For our calculations we have taken what we consider a typical day with optimum weather. Over the 24-hour period the electricity price varies dramatically based on demand and the availability of renewable energy. In the hours from midnight, the electricity price is €70/MWh, it then peaks at around €100/MWh in the morning and evening high -demand periods, dropping as low as €50/MWh at noon. In the future, as the volumes of solar power increase, the variation over the 24-hour period would be even more dramatic. With optimum weather conditions and the sun shining brightly, the price does not climb above €10/MWh between 9 am and 5 pm, and even dips into negative figures for five hours during the day, reaching a low of -€40 in the early afternoon. During these nine hours, the average electricity price is -6.8 euros/MWh.

Not an ideal scenario for a power plant operator. However, if that power plant was coupled with electrolyzers to produce hydrogen, the picture is far more advantageous. During the nine hours of low prices, the power plant could be shut down and power from the grid could be diverted to the electrolyzers to produce green hydrogen, which could be stored and used for co-firing in the gas turbines later saving on fuel, increasing grid earnings through the provision of primary frequency control by both the power plant and the electrolyzer, and reducing CO2 emissions.
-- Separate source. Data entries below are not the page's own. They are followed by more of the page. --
import Summits.CriticalPhenomena.PercolationContinuityZ3.Theorems.SahiGridPatternOrderNThree
import Summits.CriticalPhenomena.PercolationContinuityZ3.Theorems.PercNearOneGluingNoHeavyLowerTailAntipodalHarris

/-!
# The order-2 pattern inequality holds in every dimension: `PatternPosN 2 d` (antipodal Harris)

Support file (Sahi cell `prim-sahi`, seat `prim-sahi-typer`, generation 26; `--supports stmt-CriticalPhenomena-4575`).  Pure
proofs (two bookkeeping definitions: the support `supp` of a point of `[2]^d` and its antipode `flipPt`), no `sorry`, standard
axioms.

At order `2` the permutation patterns of `[2]^d` are the ANTIPODAL PAIRS `(p, p̄)` of the Boolean cube, and the recursive kernel is
`K_2(M) = M₁₁M₀₁ − M₁₁M₀₀` (`copyKernel_two`), so
  `sStarN 2 d (A_0, A_1) = #(A_0 ∩ A_1) − #{p ∈ A_0 : p̄ ∈ A_1}`   (`sStarN_two_eq`).
For up-sets this is nonnegative by the antipodal Harris inequality `#{Y ∈ 𝒜 : Yᶜ ∈ ℬ} ≤ #(𝒜 ∩ ℬ)` of the tree
(`AntipodalHarris.card_inter_antipode_le`, Harris–Kleitman twice), transported along the support map
`[2]^d ≃ 2^{[d]}`.  Hence **`patternPosN_two : PatternPosN 2 d` for every `d`** — the order-2 row of the pattern programme
(coefficientwise positivity of the homogeneous covariance form `Z²E₂` of a product weight on every grid, the fibrewise /
"RLS" form of Harris' inequality; cf. `four_functions_fibre` in the tree for general distributive lattices), so that with
`patternPosN_zero`, `patternPosN_one`, `patternPosN_three_of_le_three` the settled cells of the order-`n` pattern programme
are `n ≤ 2` (every `d`) and `(n,d) = (3, ≤ 3)`, all kernel-only. [this work]
-/

namespace Summit.CriticalPhenomena.PercolationContinuityZ3.Theorems.SahiGridPatternN

open Finset Literature.Probability.LatticeModels
open SahiCopyKernel (copyKernel incMatrix)
open SahiGrid3 (ind)
open AntipodalHarris (antipode mem_antipode card_inter_antipode_le)
open scoped BigOperators

variable {d : ℕ}

/-! ### Points of `[2]^d` as subsets of `[d]` -/

/-- The support `{a : p a = 1}` of a point of `[2]^d`. [this work] -/
def supp (p : Pn 2 d) : Finset (Fin d) := univ.filter fun a => p a = 1

/-- The point of `[2]^d` with a given support. [this work] -/
def ptOf (S : Finset (Fin d)) : Pn 2 d := fun a => if a ∈ S then 1 else 0

/-- In `Fin 2`, not `1` means `0`. [folklore] -/
theorem fin_two_eq_zero_of_ne_one {x : Fin 2} (h : x ≠ 1) : x = 0 := by
  revert x; decide

/-- `supp (ptOf S) = S`. [this work] -/
theorem supp_ptOf (S : Finset (Fin d)) : supp (ptOf S) = S := by
  ext a
  unfold supp ptOf
  simp only [mem_filter, mem_univ, true_and]
  by_cases h : a ∈ S <;> simp [h]

/-- `ptOf (supp p) = p`. [this work] -/
theorem ptOf_supp (p : Pn 2 d) : ptOf (supp p) = p := by
  funext a
  unfold supp ptOf
  simp only [mem_filter, mem_univ, true_and]
  by_cases h : p a = 1
  · simp [h]
  · simp [fin_two_eq_zero_of_ne_one h]

/-- `supp` is injective. [this work] -/
theorem supp_injective : Function.Injective (supp : Pn 2 d → Finset (Fin d)) :=
  fun p q h => by rw [← ptOf_supp p, ← ptOf_supp q, h]

/-- `supp` is monotone: `p ≤ q → supp p ⊆ supp q`. [this work] -/
theorem supp_mono {p q : Pn 2 d} (h : p ≤ q) : supp p ⊆ supp q := by
  intro a ha
  unfold supp at ha ⊢
  rw [mem_filter] at ha ⊢
  refine ⟨mem_univ _, le_antisymm (Fin.le_last _) ?_⟩
  have := h a
  rw [ha.2] at this
  exact this

/-- `ptOf` is monotone: `S ⊆ T → ptOf S ≤ ptOf T`. [this work] -/
theorem ptOf_mono {S T : Finset (Fin d)} (h : S ⊆ T) : ptOf S ≤ ptOf T := by
  intro a
  unfold ptOf
  by_cases hS : a ∈ S
  · simp [hS, h hS]
  · simp [hS]

/-- The antipode `p̄ a = 1 − p a` of a point of `[2]^d`. [this work] -/
def flipPt (p : Pn 2 d) : Pn 2 d := fun a => Fin.rev (p a)

/-- `flipPt` is an involution. [this work] -/
theorem flipPt_flipPt (p : Pn 2 d) : flipPt (flipPt p) = p := by
  funext a; simp [flipPt, Fin.rev_rev]

/-- The support of the antipode is the complement of the support. [this work] -/
theorem supp_flipPt (p : Pn 2 d) : supp (flipPt p) = (supp p)ᶜ := by
  ext a
  unfold supp flipPt
  simp only [mem_filter, mem_univ, true_and, mem_compl]
  constructor
  · intro h h1
    rw [h1] at h
    exact absurd h (by decide)
  · intro h
    rw [fin_two_eq_zero_of_ne_one h]
    decide

/-- `ptOf Sᶜ` is the antipode of `ptOf S`. [this work] -/
theorem ptOf_compl (S : Finset (Fin d)) : ptOf Sᶜ = flipPt (ptOf S) := by
  funext a
  unfold ptOf flipPt
  by_cases h : a ∈ S
  · simp only [mem_compl, h, not_true_eq_false, ↓reduceIte]; decide
  · simp only [mem_compl, h, not_false_eq_true, ↓reduceIte]; decide

/-- `Σ_p 1_U(p) 1_V(p) = #(U ∩ V)` (plumbing). [folklore] -/
theorem sum_ind_mul_ind {Y : Type*} [Fintype Y] [DecidableEq Y] (U V : Finset Y) :
    ∑ p, ind U p * ind V p = ((U ∩ V).card : ℤ) := by
  have h : ∀ p, ind U p * ind V p = if p ∈ U ∩ V then (1 : ℤ) else 0 := by
    intro p
    unfold ind
    by_cases hU : p ∈ U <;> by_cases hV : p ∈ V <;> simp [hU, hV, mem_inter]
  simp_rw [h]
  rw [Finset.sum_boole, Finset.filter_univ_mem]

/-- The image family `supp '' A` of a set of points. [this work] -/
def fam (A : Finset (Pn 2 d)) : Finset (Finset (Fin d)) := A.map ⟨supp, supp_injective⟩

/-- Membership in the image family. [this work] -/
theorem mem_fam {A : Finset (Pn 2 d)} {S : Finset (Fin d)} : S ∈ fam A ↔ ptOf S ∈ A := by
  unfold fam
  rw [mem_map]
  constructor
  · rintro ⟨p, hp, rfl⟩
    show ptOf (supp p) ∈ A
    rwa [ptOf_supp]
  · intro h
    exact ⟨ptOf S, h, supp_ptOf S⟩

/-- `supp p ∈ fam A ↔ p ∈ A`. [this work] -/
theorem supp_mem_fam {A : Finset (Pn 2 d)} {p : Pn 2 d} : supp p ∈ fam A ↔ p ∈ A := by
  rw [mem_fam, ptOf_supp]

/-- The image family of an up-set of points is an up-set of the Boolean lattice. [this work] -/
theorem isUpperSet_fam {A : Finset (Pn 2 d)} (hA : IsUpperSet (A : Set (Pn 2 d))) :
    IsUpperSet (fam A : Set (Finset (Fin d))) := by
  intro S T hST hS
  rw [Finset.mem_coe, mem_fam] at hS ⊢
  exact hA (ptOf_mono hST) hS

/-- `#(fam A ∩ fam B) = #(A ∩ B)`. [this work] -/
theorem card_fam_inter (A B : Finset (Pn 2 d)) : (fam A ∩ fam B).card = (A ∩ B).card := by
  rw [show fam A ∩ fam B = fam (A ∩ B) from ?_]
  · exact card_map _
  · ext S; simp only [mem_inter, mem_fam]

/-- `#(fam A ∩ antipode (fam B)) = #{p ∈ A : p̄ ∈ B}`. [this work] -/
theorem card_fam_inter_antipode (A B : Finset (Pn 2 d)) :
    (fam A ∩ antipode (fam B)).card = (A.filter fun p => flipPt p ∈ B).card := by
  rw [show fam A ∩ antipode (fam B) = fam (A.filter fun p => flipPt p ∈ B) from ?_]
  · exact card_map _
  · ext S
    simp only [mem_inter, mem_fam, mem_antipode, mem_filter, ptOf_compl]

/-- **Antipodal Harris on `[2]^d`**: for up-sets `A, B` of the Boolean cube, `#{p ∈ A : p̄ ∈ B} ≤ #(A ∩ B)`. [this work] -/
theorem card_filter_flipPt_le (A B : Finset (Pn 2 d)) (hA : IsUpperSet (A : Set (Pn 2 d)))
    (hB : IsUpperSet (B : Set (Pn 2 d))) : (A.filter fun p => flipPt p ∈ B).card ≤ (A ∩ B).card := by
  rw [← card_fam_inter_antipode, ← card_fam_inter]
  exact card_inter_antipode_le (isUpperSet_fam hA) (isUpperSet_fam hB)

/-! ### The order-2 pattern functional -/

/-- A permutation of `Fin 2` sends `1` to the antipode of where it sends `0`. [folklore] -/
theorem perm_two_apply_one (σ : Equiv.Perm (Fin 2)) : σ 1 = Fin.rev (σ 0) := by
  have h : σ 1 ≠ σ 0 := fun h => absurd (σ.injective h) (by decide)
  revert h
  generalize σ 1 = x, σ 0 = y
  revert x y; decide

/-- The second point of an order-2 pattern is the antipode of the first. [this work] -/
theorem col_one_eq_flipPt (π : Fin d → Equiv.Perm (Fin 2)) : col π 1 = flipPt (col π 0) := by
  funext a
  exact perm_two_apply_one (π a)

/-- The permutations of `Fin 2` ↔ their value at `0`. [this work] -/
def permTwoEquiv : Equiv.Perm (Fin 2) ≃ Fin 2 where
  toFun σ := σ 0
  invFun i := if i = 0 then Equiv.refl _ else Equiv.swap 0 1
  left_inv σ := by
    refine Equiv.ext fun x => ?_
    have h1 := perm_two_apply_one σ
    by_cases h0 : σ 0 = 0
    · have hinv : (if σ 0 = 0 then Equiv.refl (Fin 2) else Equiv.swap 0 1) = Equiv.refl _ := by rw [if_pos h0]
      show (if σ 0 = 0 then Equiv.refl (Fin 2) else Equiv.swap 0 1) x = σ x
      rw [hinv, Equiv.refl_apply]
      revert x
      rw [Fin.forall_fin_two]
      exact ⟨h0.symm, by rw [h1, h0]; decide⟩
    · have h0' : σ 0 = 1 := by
        by_contra hc
        exact h0 (fin_two_eq_zero_of_ne_one hc)
      have hinv : (if σ 0 = 0 then Equiv.refl (Fin 2) else Equiv.swap 0 1) = Equiv.swap 0 1 := by rw [if_neg h0]
      show (if σ 0 = 0 then Equiv.refl (Fin 2) else Equiv.swap 0 1) x = σ x
      rw [hinv]
      revert x
      rw [Fin.forall_fin_two]
      exact ⟨by rw [Equiv.swap_apply_left, h0'], by rw [Equiv.swap_apply_right, h1, h0']; decide⟩
  right_inv i := by
    revert i; decide

/-- The order-2 patterns of `[2]^d` ↔ the points of `[2]^d` (first point of the pattern). [this work] -/
def patternTwoEquiv : (Fin d → Equiv.Perm (Fin 2)) ≃ Pn 2 d := Equiv.piCongrRight fun _ => permTwoEquiv

/-- `patternTwoEquiv π = col π 0`. [this work] -/
theorem patternTwoEquiv_apply (π : Fin d → Equiv.Perm (Fin 2)) : patternTwoEquiv π = col π 0 := rfl

/-- **`sStarN 2 d A = #(A_0 ∩ A_1) − #{p ∈ A_0 : p̄ ∈ A_1}`.** [this work] -/
theorem sStarN_two_eq (A : Fin 2 → Finset (Pn 2 d)) :
    sStarN 2 d A = ((A 0 ∩ A 1).card : ℤ) - (((A 0).filter fun p => flipPt p ∈ A 1).card : ℤ) := by
  unfold sStarN
  have hterm : ∀ π : Fin d → Equiv.Perm (Fin 2), copyKernel 2 (incMatrix A (col π)) =
      ind (A 0) (flipPt (patternTwoEquiv π)) * ind (A 1) (flipPt (patternTwoEquiv π)) -
        ind (A 0) (patternTwoEquiv π) * ind (A 1) (flipPt (patternTwoEquiv π)) := by
    intro π
    rw [copyKernel_two, patternTwoEquiv_apply, ← col_one_eq_flipPt]
    show ind (A 1) (col π 1) * ind (A 0) (col π 1) - ind (A 1) (col π 1) * ind (A 0) (col π 0) = _
    ring
  simp_rw [hterm]
  rw [Equiv.sum_comp patternTwoEquiv (fun p => ind (A 0) (flipPt p) * ind (A 1) (flipPt p) -
    ind (A 0) p * ind (A 1) (flipPt p)), Finset.sum_sub_distrib]
  congr 1
  · -- Σ_p 1_{A0}(p̄) 1_{A1}(p̄) = #(A0 ∩ A1): re-index by the involution p ↦ p̄
    have hflip : Function.Bijective (flipPt : Pn 2 d → Pn 2 d) :=
      Function.Involutive.bijective flipPt_flipPt
    show ∑ p, (fun q => ind (A 0) q * ind (A 1) q) ((Equiv.ofBijective _ hflip) p) = _
    rw [Equiv.sum_comp (Equiv.ofBijective _ hflip) (fun q => ind (A 0) q * ind (A 1) q)]
    exact sum_ind_mul_ind (A 0) (A 1)
  · -- Σ_p 1_{A0}(p) 1_{A1}(p̄) = #{p ∈ A0 : p̄ ∈ A1}
    have h : ∀ p : Pn 2 d, ind (A 0) p * ind (A 1) (flipPt p) =
        if p ∈ (A 0).filter (fun p => flipPt p ∈ A 1) then (1 : ℤ) else 0 := by
      intro p
      unfold ind
      by_cases h0 : p ∈ A 0 <;> by_cases h1 : flipPt p ∈ A 1 <;> simp [h0, h1, mem_filter]
    simp_rw [h]
    rw [Finset.sum_boole, Finset.filter_univ_mem]

/-- **`PatternPosN 2 d` in every dimension** (antipodal Harris): the order-2 row of the pattern programme. [this work] -/
theorem patternPosN_two (d : ℕ) : PatternPosN 2 d := by
  intro A hA
  rw [sStarN_two_eq]
  have h := card_filter_flipPt_le (A 0) (A 1) (hA 0) (hA 1)
  omega

/-- The settled orders `n ≤ 2` in every dimension, bundled. [this work] -/
theorem patternPosN_of_le_two {n : ℕ} (hn : n ≤ 2) (d : ℕ) : PatternPosN n d := by
  interval_cases n
  · exact patternPosN_zero d
  · exact patternPosN_one d
  · exact patternPosN_two d

end Summit.CriticalPhenomena.PercolationContinuityZ3.Theorems.SahiGridPatternN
This changes the revenue outlook dramatically. Under the assumption that the natural gas price is €8/MMBTU, and the current rate of CO2 tax is €55 over the day, there is a total daily savings of €45,401. This comprises €23,431 saving on fuel, an extra €11,425 in grid earnings and a reduction of CO2 tax of €10,545. Aside from the financial benefit, there is also improved environmental performance with a reduction in CO2 emissions of over 190 tons a day.

There are other options for using this spare energy, the most feasible being electricity storage of which there are various options including batteries, flywheels, and supercapacitors. While the storage of excess energy in a battery storage solution would be a more efficient and cost saving alternative the size of battery storage required to handle the amount of energy over the day, weeks and months when the energy price is attractive would not be practical. Batteries are an ideal option to top up the grid at times of peak power, but it is not feasible for providing GW-sized electricity to the grid for six or more hours per day. When handling electricity storage at that volume the most realistic option is chemical storage utilising hydrogen.

This solution is not only relevant for large-scale power plants as it was presented for the SGT-9000HL turbine. The optimised standard integration of hydrogen production, storage, re-electrification, and heat recovery can be adapted to power plants of all sizes. A system using the SGT-400 gas turbine can cater for outputs as low as 10 MW. Particularly in Europe, which has smaller district heating systems, this size can still be effective. It also complements the growing trend toward smaller, decentralised power generation.